Both s 68A and s 68B (and s 74(2A)) are to be understood against the background provided by s 68 of the TPA. Section 68 provided, in effect, that any term of a contract that purports to exclude, restrict or modify the application of, the exercise of a right conferred by, or any liability for breach of a condition or warranty implied by any of the provisions of Div 2 of Pt V of the TPA, or is a provision that has that effect, is void. Sections 68A, 68B and 74(2A) qualified the general avoiding provisions made by s 68. More particularly, s 68A and s 68B qualified s 68 by excluding from its avoiding effect a term of a contract that meets the description given in the relevant provision. Thus s 68A(1) excluded from the general avoidance worked by s 68 a term of a contract for supply of certain kinds of goods or services that limits the liability for breach of a condition or warranty (other than the undertakings as to title, encumbrances and quiet possession implied by s 69) to liability to replace or repair goods (or pay for repair or replacement) or, in the case of services, to liability to supply the services again (or pay for supplying the services again). The exclusion worked by s 68A(1) was itself subject to the exception identified in s 68A(2) but that need not be examined.


Section 68B qualified the general avoiding effect of s 68(1) in respect of a term of a contract (made after s 68B commenced operation) for the supply of “recreational services” by excluding from that general avoiding effect a term that excludes, restricts or modifies the application of s 74 in respect of death or personal injury. Section 68B(2) defined “recreational services”. That definition differed from the definitions of “recreational activity” and “recreation services” in the Civil Liability Act and no party submitted that s 68B was engaged in this matter.


For present purposes it is important to notice that both s 68A and s 68B dealt directly with a term of a contract (where the term meets certain criteria). By contrast, s 74(2A) dealt with a State or Territory law which satisfies relevant criteria. In these circumstances, s 74(2A) should not be construed as picking up and applying as a surrogate federal law a provision, such as s 5N of the Civil Liability Act, which in its terms does not limit or preclude liability for breach of contract. In terms, s 5N does no more than permit the parties to certain contracts to exclude, restrict or modify certain liabilities[14] and limit the operation of any other part of the written law of New South Wales that would otherwise apply to avoid or permit avoidance of such a term[15]. That is not a law of the kind described in s 74(2A) of the TPA. Section 68 therefore operated to render the exemption clause void in so far as the clause applied to the warranties implied by s 74.
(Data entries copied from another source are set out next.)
import Summits.BirchSwinnertonDyer.BirchSwinnertonDyer.Theorems.Rank2ObservatoryCubicFieldR5853
import Summits.BirchSwinnertonDyer.BirchSwinnertonDyer.Theorems.Rank2Observatory2DescLinGens
import HarnessLib

/-!
# BirchSwinnertonDyer — rank ≥ 2 observatory: prime elements of the cubic field of `-12 + 43 * X - 13 * X ^ 2 + X ^ 3` (generator addendum `R5853 R3a`)

HONEST FRAMING: per-curve certified theorems and census instruments; no claim on BSD in rank ≥ 2.

Per-FIELD addendum of the KERNEL-2DESC instrument (design `b2b-bsdr2-cert-3/KERNEL-2DESC.md` §9d; rank-3 port
`b2b-bsdr2-cert-2/kernel-2desc3/README.md`) for the cubic
field `K = ℚ(α)`, `α` a root of `-12 + 43 * X - 13 * X ^ 2 + X ^ 3` (`Δ = 5853`, `𝓞_K` a PID; file `Rank2ObservatoryCubicFieldR5853`):
for 1 elements `e = c₀ + c₁α + c₂α² = lin aeval_α c₀ c₁ c₂` it certifies the norm (`MonicCubic.normForm`,
`norm_lin_eq`) and primality (norm `±p`, or norm `±p^f` with the residue certificate of `lin_prime_of_pow`);
(totally real field: the signs at the three real places are certified inline per curve). These elements generate the primes
dividing `F′(θ)` for the RANK-3 census curves with this `2`-division field, `N < 5·10⁵` (data: kit job `j130689` + second
implementation `scripts/identities_r3r.py`); the per-curve files `Rank2Observatory<label>TwoDescRankThree.lean`
reference them by name (`e_<c₀>_<c₁>_<c₂>_norm|prime`, `m` = minus). Generated by
`scripts/gen_addendum_r3.py` (cert-3 `gen_addendum4.py` v4, rank-3 port). Sorry-free; axioms `propext`, `Classical.choice`, `Quot.sound`.
[cite: Marcus2018, Ch. 3, Thm. 22] [cite: Cassels1991LecturesEllipticCurves, §15]
-/

-- single-conjunct summit: `Summit.BirchSwinnertonDyer.BirchSwinnertonDyer.…` repeats the name by design
set_option linter.dupNamespace false

noncomputable section

open scoped NumberField

open Literature.NumberTheory.NumberFields Polynomial NumberField

namespace Summit.BirchSwinnertonDyer.BirchSwinnertonDyer.Rank2Observatory.TwoDescCubic.FieldR5853

/-- `N(-1 + 6 * α - α ^ 2) = -25` (a prime above `5`, residue degree `2`; first met at `468240l1`). [folklore] -/
theorem e_m1_6_m1_norm : Algebra.norm ℚ ((lin aeval_α (-1) 6 (-1) : 𝓞 (CubicField (-13) 43 (-12))) : (CubicField (-13) 43 (-12))) = ((-25 : ℤ) : ℚ) :=
  norm_lin_eq irreducible aeval_α finrank_eq (-1) 6 (-1) (by norm_num [MonicCubic.normForm])

/-- `-1 + 6 * α - α ^ 2` is prime (norm `±5^2`; it does not vanish at any root of `-12 + 43 * X - 13 * X ^ 2 + X ^ 3 mod 5`).
[cite: Marcus2018, Ch. 3, Thm. 22] -/
theorem e_m1_6_m1_prime : Prime (lin aeval_α (-1) 6 (-1) : 𝓞 (CubicField (-13) 43 (-12))) :=
  lin_prime_of_pow irreducible aeval_α finrank_eq (-1) 6 (-1) (n := -25)
    (by norm_num [MonicCubic.normForm]) (p := 5) (k := 2) (by norm_num) (Or.inl rfl) (by norm_num)
    (by decide +kernel)

end Summit.BirchSwinnertonDyer.BirchSwinnertonDyer.Rank2Observatory.TwoDescCubic.FieldR5853

end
Did s 5N apply to this contract?


As already indicated in these reasons, s 5N of the Civil Liability Act did not apply to the particular contract Mrs Young made with Insight. The reference in s 5N(1) to “a term of a contract for the supply of recreation services” should be read as subject to a geographical limitation to its application. Although the contract between Mrs Young and Insight was governed by the law of New South Wales it was to be performed wholly outside the State.


Section 12(1)(b) of the Interpretation Act 1987 (NSW) (“the Interpretation Act“) provided that:

“In any Act or instrument:

(b) a reference to a locality, jurisdiction or other matter or thing is a reference to such a locality, jurisdiction or other matter or thing in and of New South Wales.”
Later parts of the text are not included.